In other embodiments, predicting the one or more features for each word in the translated phrase further includes projecting, at the computing system, dependency relations from the selected first phrase to the selected second phrase based on an alignment between the selected first phrase and the selected second phrase and the part of speech features of both the selected first phrase and the selected second phrase.

In some embodiments, the parts of speech features include at least one of personal pronouns, possessive pronouns, determiners, particles, and wh-nouns.

In other embodiments, the dependency features include syntactic divergences including at least one of word order, verb-less phrases, and possessiveness.

In some embodiments, the dependency features include lexical divergences including at least one of idiomatic expressions, prepositions, named entities, ambiguity, and alignment difficulties.
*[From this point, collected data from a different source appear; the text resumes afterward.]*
import Summits.QuantumFields.YangMills.Theorems.AllWindowsColdBoxBoxHighLineHodgePoincareFun

/-!
# LINE-19, toward S3a `LandauVarianceBounded` (crux `AllWindowsColdBox.BoxHighWindowsSU22`, stmt-QuantumFields-24004 / low item 24335),
# part 1: the Pólya simplex flow on a three-dimensional slice of `ℤ⁴` — conservation and pointwise energy

For a direction `i`, a source `x ∈ ℤ⁴` and a side length `N`, the SIMPLEX FLOW lives on the slice `{y_i = x_i}`, on the edges in the
three directions `τ ≠ i`, inside the region `x_τ ≤ y_τ ≤ N − 1`:
`θ(y, τ) = φ(m) · (y_τ − x_τ + 1)/(m + 3)`, `φ(m) = 2/((m+1)(m+2))`, `m = m(y) = Σ_{τ≠i} (y_τ − x_τ)` (the 3-colour Pólya-urn weights:
the vertex flux `φ(m)` is uniform on each simplex `m = const`).  Both `m` and `θ` enter as hypotheses-defined functions (no definitions).
* `outflow`, `inflow`, `divergence` — exact conservation: the divergence is `1` at the source and `0` elsewhere in the region;
* `divergence_zero_of_not_region` — zero divergence off the slice and behind the source;
* `energy_pointwise` — `Σ_{τ≠i} θ(y,τ)² ≤ 𝟙_region(y)·φ(m(y))²`.
Parts 2–3 sum the energy (`≤ 4`, the tree's `sum_theta_sq_le_four`) and derive the lattice Sobolev bound `g(x)² ≤ 4·Σ_{τ≠i}‖∇_τ g‖²`.
Mathlib only (via the S1 files).  HONEST LABEL: helper toward the first conjunct (S3a `LandauVarianceBounded`) of registered stub S3 of a critic-PASSed line on
the R2ξ″ crux ⟨24004⟩; no crux, rung or summit is proved; the Yang–Mills mass gap is NOT proved by this file.
-/

set_option autoImplicit false

open Finset

namespace Summit.QuantumFields.YangMills.Theorems.AllWindowsColdBoxBoxHighLine.HodgePoincare

/-! ## The Pólya simplex flow on a three-dimensional slice and the lattice Sobolev bound -/

/-- The number of directions other than `i` is three. -/
theorem card_ne (i : Fin 4) : (Finset.univ.filter (fun k : Fin 4 => k ≠ i)).card = 3 := by
  rw [Finset.filter_ne' Finset.univ i, Finset.card_erase_of_mem (Finset.mem_univ i)]; simp

/-- Coordinate `τ` of `y − e_τ`. -/
theorem sub_single_apply_same (y : Fin 4 → ℤ) (τ : Fin 4) : (y - Pi.single τ (1 : ℤ) : Fin 4 → ℤ) τ = y τ - 1 := by
  simp

/-- Coordinates `k ≠ τ` of `y − e_τ`. -/
theorem sub_single_apply_ne (y : Fin 4 → ℤ) {τ k : Fin 4} (h : k ≠ τ) : (y - Pi.single τ (1 : ℤ) : Fin 4 → ℤ) k = y k := by
  rw [Pi.sub_apply, Pi.single_eq_of_ne h, sub_zero]

section Flow

variable {N : ℕ} {i : Fin 4} {x : Fin 4 → ℤ}

/-- Generation of a predecessor: `m(y − e_τ) = m(y) − 1` for `τ ≠ i`. -/
theorem m_sub (m : (Fin 4 → ℤ) → ℤ) (hm : ∀ y, m y = ∑ k : Fin 4, (if k ≠ i then y k - x k else 0))
    (y : Fin 4 → ℤ) {τ : Fin 4} (hτ : τ ≠ i) : m (y - Pi.single τ 1) = m y - 1 := by
  rw [hm, hm]
  have hpt : ∀ k : Fin 4, (if k ≠ i then (y - Pi.single τ (1 : ℤ) : Fin 4 → ℤ) k - x k else 0) =
      (if k ≠ i then y k - x k else 0) - (if k = τ then 1 else 0) := by
    intro k
    by_cases hk : k = τ
    · subst hk
      rw [if_pos hτ, if_pos hτ, if_pos rfl, sub_single_apply_same]; ring
    · rw [sub_single_apply_ne y hk, if_neg hk, sub_zero]
  rw [Finset.sum_congr rfl fun k _ => hpt k, Finset.sum_sub_distrib, Finset.sum_ite_eq' Finset.univ τ]
  simp

/-- In the region the generation is non-negative. -/
theorem m_nonneg (m : (Fin 4 → ℤ) → ℤ) (hm : ∀ y, m y = ∑ k : Fin 4, (if k ≠ i then y k - x k else 0))
    {y : Fin 4 → ℤ} (hy : ∀ k, k ≠ i → x k ≤ y k ∧ y k + 1 ≤ N) : 0 ≤ m y := by
  rw [hm]
  refine Finset.sum_nonneg fun k _ => ?_
  by_cases h : k ≠ i
  · rw [if_pos h]; have := hy k h; omega
  · rw [if_neg h]

/-- Away from the source the generation is at least one. -/
theorem one_le_m (m : (Fin 4 → ℤ) → ℤ) (hm : ∀ y, m y = ∑ k : Fin 4, (if k ≠ i then y k - x k else 0))
    {y : Fin 4 → ℤ} (hyi : y i = x i) (hy : ∀ k, k ≠ i → x k ≤ y k ∧ y k + 1 ≤ N) (hne : y ≠ x) : 1 ≤ m y := by
  obtain ⟨k, hk⟩ : ∃ k, y k ≠ x k := by
    by_contra h; push Not at h; exact hne (funext h)
  have hki : k ≠ i := fun h => hk (h ▸ hyi)
  have h1 : (1 : ℤ) ≤ (if k ≠ i then y k - x k else 0) := by rw [if_pos hki]; have := hy k hki; omega
  rw [hm]
  refine le_trans h1 (Finset.single_le_sum (f := fun k' => if k' ≠ i then y k' - x k' else 0) (fun k' _ => ?_)
    (Finset.mem_univ k))
  by_cases h : k' ≠ i
  · rw [if_pos h]; have := hy k' h; omega
  · rw [if_neg h]

/-- The generation vanishes exactly at the source. -/
theorem m_eq_zero_iff (m : (Fin 4 → ℤ) → ℤ) (hm : ∀ y, m y = ∑ k : Fin 4, (if k ≠ i then y k - x k else 0))
    {y : Fin 4 → ℤ} (hyi : y i = x i) (hy : ∀ k, k ≠ i → x k ≤ y k ∧ y k + 1 ≤ N) : m y = 0 ↔ y = x := by
  constructor
  · intro h0; by_contra hne; have := one_le_m m hm hyi hy hne; omega
  · intro h; subst h; rw [hm]; simp

/-- The generation as a real sum. -/
theorem m_cast (m : (Fin 4 → ℤ) → ℤ) (hm : ∀ y, m y = ∑ k : Fin 4, (if k ≠ i then y k - x k else 0))
    (y : Fin 4 → ℤ) : ((m y : ℤ) : ℝ) = ∑ τ : Fin 4, (if τ ≠ i then ((y τ - x τ : ℤ) : ℝ) else 0) := by
  rw [hm, Int.cast_sum]
  refine Finset.sum_congr rfl fun τ _ => ?_
  split_ifs <;> simp

/-- `Σ_{τ ≠ i} 1 = 3`. -/
theorem sum_ite_ne_one (i : Fin 4) : ∑ τ : Fin 4, (if τ ≠ i then (1 : ℝ) else 0) = 3 := by
  rw [Finset.sum_ite, Finset.sum_const_zero, add_zero, Finset.sum_const, card_ne]; simp

variable (m : (Fin 4 → ℤ) → ℤ) (hm : ∀ y, m y = ∑ k : Fin 4, (if k ≠ i then y k - x k else 0))
  (θ : (Fin 4 → ℤ) → Fin 4 → ℝ)
  (hθ : ∀ y τ, θ y τ = if (τ ≠ i ∧ y i = x i ∧ ∀ k, k ≠ i → x k ≤ y k ∧ y k + 1 ≤ N) then
    2 / (((m y : ℝ) + 1) * ((m y : ℝ) + 2)) * (((y τ - x τ : ℤ) : ℝ) + 1) / ((m y : ℝ) + 3) else 0)

include hm hθ in
/-- **Outflow**: at a point of the region the out-weights sum to `φ(m) = 2/((m+1)(m+2))`. -/
theorem outflow {y : Fin 4 → ℤ} (hyi : y i = x i) (hy : ∀ k, k ≠ i → x k ≤ y k ∧ y k + 1 ≤ N) :
    ∑ τ : Fin 4, (if τ ≠ i then θ y τ else 0) = 2 / (((m y : ℝ) + 1) * ((m y : ℝ) + 2)) := by
  have hsum : ∑ τ : Fin 4, (if τ ≠ i then (((y τ - x τ : ℤ) : ℝ) + 1) else 0) = (m y : ℝ) + 3 := by
    have h1 : ∑ τ : Fin 4, (if τ ≠ i then (((y τ - x τ : ℤ) : ℝ) + 1) else 0) =
        ∑ τ : Fin 4, (if τ ≠ i then ((y τ - x τ : ℤ) : ℝ) else 0) + ∑ τ : Fin 4, (if τ ≠ i then (1 : ℝ) else 0) := by
      rw [← Finset.sum_add_distrib]
      refine Finset.sum_congr rfl fun τ _ => ?_
      by_cases h : τ ≠ i
      · rw [if_pos h, if_pos h, if_pos h]
      · rw [if_neg h, if_neg h, if_neg h, add_zero]
    rw [h1, ← m_cast m hm y, sum_ite_ne_one]
  have hm0 : (0 : ℝ) ≤ (m y : ℝ) := by exact_mod_cast m_nonneg m hm hy
  have hterm : ∀ τ : Fin 4, (if τ ≠ i then θ y τ else 0) =
      2 / (((m y : ℝ) + 1) * ((m y : ℝ) + 2)) / ((m y : ℝ) + 3) * (if τ ≠ i then (((y τ - x τ : ℤ) : ℝ) + 1) else 0) := by
    intro τ
    by_cases hτ : τ ≠ i
    · rw [if_pos hτ, if_pos hτ, hθ, if_pos ⟨hτ, hyi, hy⟩]; ring
    · rw [if_neg hτ, if_neg hτ, mul_zero]
  rw [Finset.sum_congr rfl fun τ _ => hterm τ, ← Finset.mul_sum, hsum]
  field_simp

include hm hθ in
/-- **Inflow**: at a point of the region the in-weights sum to `φ(m−1)·m/(m+2)` (which is `0` at the source). -/
theorem inflow {y : Fin 4 → ℤ} (hyi : y i = x i) (hy : ∀ k, k ≠ i → x k ≤ y k ∧ y k + 1 ≤ N) :
    ∑ τ : Fin 4, (if τ ≠ i then θ (y - Pi.single τ 1) τ else 0) =
      2 / ((m y : ℝ) * ((m y : ℝ) + 1)) / ((m y : ℝ) + 2) * (m y : ℝ) := by
  have hterm : ∀ τ : Fin 4, τ ≠ i → θ (y - Pi.single τ 1) τ =
      2 / ((m y : ℝ) * ((m y : ℝ) + 1)) / ((m y : ℝ) + 2) * ((y τ - x τ : ℤ) : ℝ) := by
    intro τ hτ
    rw [hθ, m_sub m hm y hτ]
    have hτi : (y - Pi.single τ 1 : Fin 4 → ℤ) i = x i := by rw [sub_single_apply_ne y (Ne.symm hτ), hyi]
    have hττ := sub_single_apply_same y τ
    by_cases hpred : x τ ≤ y τ - 1
    · have hreg : ∀ k, k ≠ i → x k ≤ (y - Pi.single τ 1 : Fin 4 → ℤ) k ∧ (y - Pi.single τ 1 : Fin 4 → ℤ) k + 1 ≤ N := by
        intro k hk
        by_cases hkτ : k = τ
        · subst hkτ; rw [hττ]; have := hy k hk; constructor <;> omega
        · rw [sub_single_apply_ne y hkτ]; exact hy k hk
      rw [if_pos ⟨hτ, hτi, hreg⟩, hττ]
      push_cast; ring
    · have hzero : y τ = x τ := by have := hy τ hτ; omega
      rw [if_neg, hzero, sub_self]
      · push_cast; ring
      · rintro ⟨-, -, hreg⟩
        have := (hreg τ hτ).1; rw [hττ] at this; omega
  have hpt : ∀ τ : Fin 4, (if τ ≠ i then θ (y - Pi.single τ 1) τ else 0) =
      2 / ((m y : ℝ) * ((m y : ℝ) + 1)) / ((m y : ℝ) + 2) * (if τ ≠ i then ((y τ - x τ : ℤ) : ℝ) else 0) := by
    intro τ
    by_cases hτ : τ ≠ i
    · rw [if_pos hτ, if_pos hτ, hterm τ hτ]
    · rw [if_neg hτ, if_neg hτ, mul_zero]
  rw [Finset.sum_congr rfl fun τ _ => hpt τ, ← Finset.mul_sum, ← m_cast m hm y]

include hm hθ in
/-- **Conservation**: in the region, the divergence of the flow is `1` at the source and `0` elsewhere. -/
theorem divergence {y : Fin 4 → ℤ} (hyi : y i = x i) (hy : ∀ k, k ≠ i → x k ≤ y k ∧ y k + 1 ≤ N) :
    ∑ τ : Fin 4, (if τ ≠ i then θ y τ - θ (y - Pi.single τ 1) τ else 0) = if y = x then 1 else 0 := by
  have hsplit : ∑ τ : Fin 4, (if τ ≠ i then θ y τ - θ (y - Pi.single τ 1) τ else 0) =
      ∑ τ : Fin 4, (if τ ≠ i then θ y τ else 0) - ∑ τ : Fin 4, (if τ ≠ i then θ (y - Pi.single τ 1) τ else 0) := by
    rw [← Finset.sum_sub_distrib]
    refine Finset.sum_congr rfl fun τ _ => ?_
    by_cases h : τ ≠ i
    · rw [if_pos h, if_pos h, if_pos h]
    · rw [if_neg h, if_neg h, if_neg h, sub_zero]
  rw [hsplit, outflow m hm θ hθ hyi hy, inflow m hm θ hθ hyi hy]
  by_cases hyx : y = x
  · have h0 : m y = 0 := (m_eq_zero_iff m hm hyi hy).2 hyx
    rw [if_pos hyx, h0]; push_cast; norm_num
  · have h1 : (1 : ℝ) ≤ (m y : ℝ) := by exact_mod_cast one_le_m m hm hyi hy hyx
    rw [if_neg hyx]
    have hne : (m y : ℝ) ≠ 0 := by linarith
    have hne1 : (m y : ℝ) + 1 ≠ 0 := by linarith
    have hne2 : (m y : ℝ) + 2 ≠ 0 := by linarith
    field_simp
    ring

include hθ in
/-- Off the slice or behind the source the flow has zero divergence. -/
theorem divergence_zero_of_not_region {y : Fin 4 → ℤ} (hy : ¬ (y i = x i ∧ ∀ k, k ≠ i → x k ≤ y k)) :
    ∑ τ : Fin 4, (if τ ≠ i then θ y τ - θ (y - Pi.single τ 1) τ else 0) = 0 := by
  refine Finset.sum_eq_zero fun τ _ => ?_
  by_cases hτ : τ ≠ i
  · rw [if_pos hτ]
    have h1 : θ y τ = 0 := by
      rw [hθ, if_neg]
      rintro ⟨-, hyi, hreg⟩
      exact hy ⟨hyi, fun k hk => (hreg k hk).1⟩
    have h2 : θ (y - Pi.single τ 1) τ = 0 := by
      rw [hθ, if_neg]
      rintro ⟨-, hyi, hreg⟩
      apply hy
      rw [sub_single_apply_ne y (Ne.symm hτ)] at hyi
      refine ⟨hyi, fun k hk => ?_⟩
      have := (hreg k hk).1
      by_cases hkτ : k = τ
      · subst hkτ; rw [sub_single_apply_same] at this; omega
      · rw [sub_single_apply_ne y hkτ] at this; exact this
    rw [h1, h2, sub_zero]
  · rw [if_neg hτ]

include hm hθ in
/-- Pointwise energy: `Σ_{τ ≠ i} θ(y,τ)² ≤ 𝟙_region(y) · φ(m(y))²`. -/
theorem energy_pointwise (y : Fin 4 → ℤ) :
    ∑ τ : Fin 4, (if τ ≠ i then θ y τ ^ 2 else 0) ≤
      if (y i = x i ∧ ∀ k, k ≠ i → x k ≤ y k ∧ y k + 1 ≤ N) then
        (2 / (((m y : ℝ) + 1) * ((m y : ℝ) + 2))) ^ 2 else 0 := by
  by_cases hR : y i = x i ∧ ∀ k, k ≠ i → x k ≤ y k ∧ y k + 1 ≤ N
  · rw [if_pos hR]
    obtain ⟨hyi, hy⟩ := hR
    have hm0 : (0 : ℝ) ≤ (m y : ℝ) := by exact_mod_cast m_nonneg m hm hy
    have hnn : ∀ τ : Fin 4, 0 ≤ (if τ ≠ i then (((y τ - x τ : ℤ) : ℝ) + 1) / ((m y : ℝ) + 3) else 0) := by
      intro τ
      by_cases h : τ ≠ i
      · rw [if_pos h]
        have : (0 : ℝ) ≤ ((y τ - x τ : ℤ) : ℝ) := by
          have := hy τ h; exact_mod_cast (by omega : (0 : ℤ) ≤ y τ - x τ)
        positivity
      · rw [if_neg h]
    have hcsum : ∑ τ : Fin 4, (if τ ≠ i then (((y τ - x τ : ℤ) : ℝ) + 1) / ((m y : ℝ) + 3) else 0) = 1 := by
      have h1 : ∑ τ : Fin 4, (if τ ≠ i then (((y τ - x τ : ℤ) : ℝ) + 1) / ((m y : ℝ) + 3) else 0) =
          (∑ τ : Fin 4, (if τ ≠ i then ((y τ - x τ : ℤ) : ℝ) else 0) + ∑ τ : Fin 4, (if τ ≠ i then (1 : ℝ) else 0)) /
            ((m y : ℝ) + 3) := by
        rw [← Finset.sum_add_distrib, Finset.sum_div]
        refine Finset.sum_congr rfl fun τ _ => ?_
        by_cases h : τ ≠ i
        · rw [if_pos h, if_pos h, if_pos h]
        · rw [if_neg h, if_neg h, if_neg h, add_zero, zero_div]
      rw [h1, ← m_cast m hm y, sum_ite_ne_one]
      field_simp
    have hle1 : ∀ τ : Fin 4, (if τ ≠ i then (((y τ - x τ : ℤ) : ℝ) + 1) / ((m y : ℝ) + 3) else 0) ≤ 1 := by
      intro τ
      exact le_of_le_of_eq (Finset.single_le_sum
        (f := fun τ' : Fin 4 => if τ' ≠ i then (((y τ' - x τ' : ℤ) : ℝ) + 1) / ((m y : ℝ) + 3) else 0)
        (fun τ' _ => hnn τ') (Finset.mem_univ τ)) hcsum
    have hterm : ∀ τ : Fin 4, (if τ ≠ i then θ y τ ^ 2 else 0) =
        (2 / (((m y : ℝ) + 1) * ((m y : ℝ) + 2))) ^ 2 *
          (if τ ≠ i then (((y τ - x τ : ℤ) : ℝ) + 1) / ((m y : ℝ) + 3) else 0) ^ 2 := by
      intro τ
      by_cases hτ : τ ≠ i
      · rw [if_pos hτ, if_pos hτ, hθ, if_pos ⟨hτ, hyi, hy⟩]; ring
      · rw [if_neg hτ, if_neg hτ]; ring
    rw [Finset.sum_congr rfl fun τ _ => hterm τ, ← Finset.mul_sum]
    have hsq : ∑ τ : Fin 4, (if τ ≠ i then (((y τ - x τ : ℤ) : ℝ) + 1) / ((m y : ℝ) + 3) else 0) ^ 2 ≤ 1 := by
      calc ∑ τ : Fin 4, (if τ ≠ i then (((y τ - x τ : ℤ) : ℝ) + 1) / ((m y : ℝ) + 3) else 0) ^ 2
          ≤ ∑ τ : Fin 4, (if τ ≠ i then (((y τ - x τ : ℤ) : ℝ) + 1) / ((m y : ℝ) + 3) else 0) :=
            Finset.sum_le_sum fun τ _ => by have := hnn τ; have := hle1 τ; nlinarith
        _ = 1 := hcsum
    have : 0 ≤ (2 / (((m y : ℝ) + 1) * ((m y : ℝ) + 2))) ^ 2 := sq_nonneg _
    nlinarith
  · rw [if_neg hR]
    refine le_of_eq (Finset.sum_eq_zero fun τ _ => ?_)
    by_cases hτ : τ ≠ i
    · rw [if_pos hτ, hθ, if_neg (fun h => hR ⟨h.2.1, h.2.2⟩)]; ring
    · rw [if_neg hτ]

end Flow


end Summit.QuantumFields.YangMills.Theorems.AllWindowsColdBoxBoxHighLine.HodgePoincare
In other embodiments, one of the first and second languages is a morphologically-rich language.

In some embodiments, the morphologically-rich language is characterized by morphological processes that produce a large number of word forms for a given root word.

In other embodiments, the morphologically-rich language is a synthetic language.

In some embodiments, one of the first and second languages is a non-morphologically-rich language.

In other embodiments, the non-morphologically-rich language is an isolating language or an analytic language.

A system is also presented. The system can include one or more computing devices configured to perform operations. The operations can include receiving a translation model including a plurality of pairs of phrases, each of the plurality of pairs of phrases including a first phrase of one or more words in a first language and a second phrase of one or more words in a second language, wherein a specific first phrase is aligned with a specific second phrase for a specific pair of phrases. The operations can include determining one or more features for each of the plurality of pairs of phrases based on linguistic differences between the first and second languages to obtain a plurality of sets of features. The operations can include associating the plurality of sets of features with the plurality of pairs of phrases, respectively, to obtain a modified translation model. The operations can also include performing statistical machine translation from the first language to the second language using the modified translation model.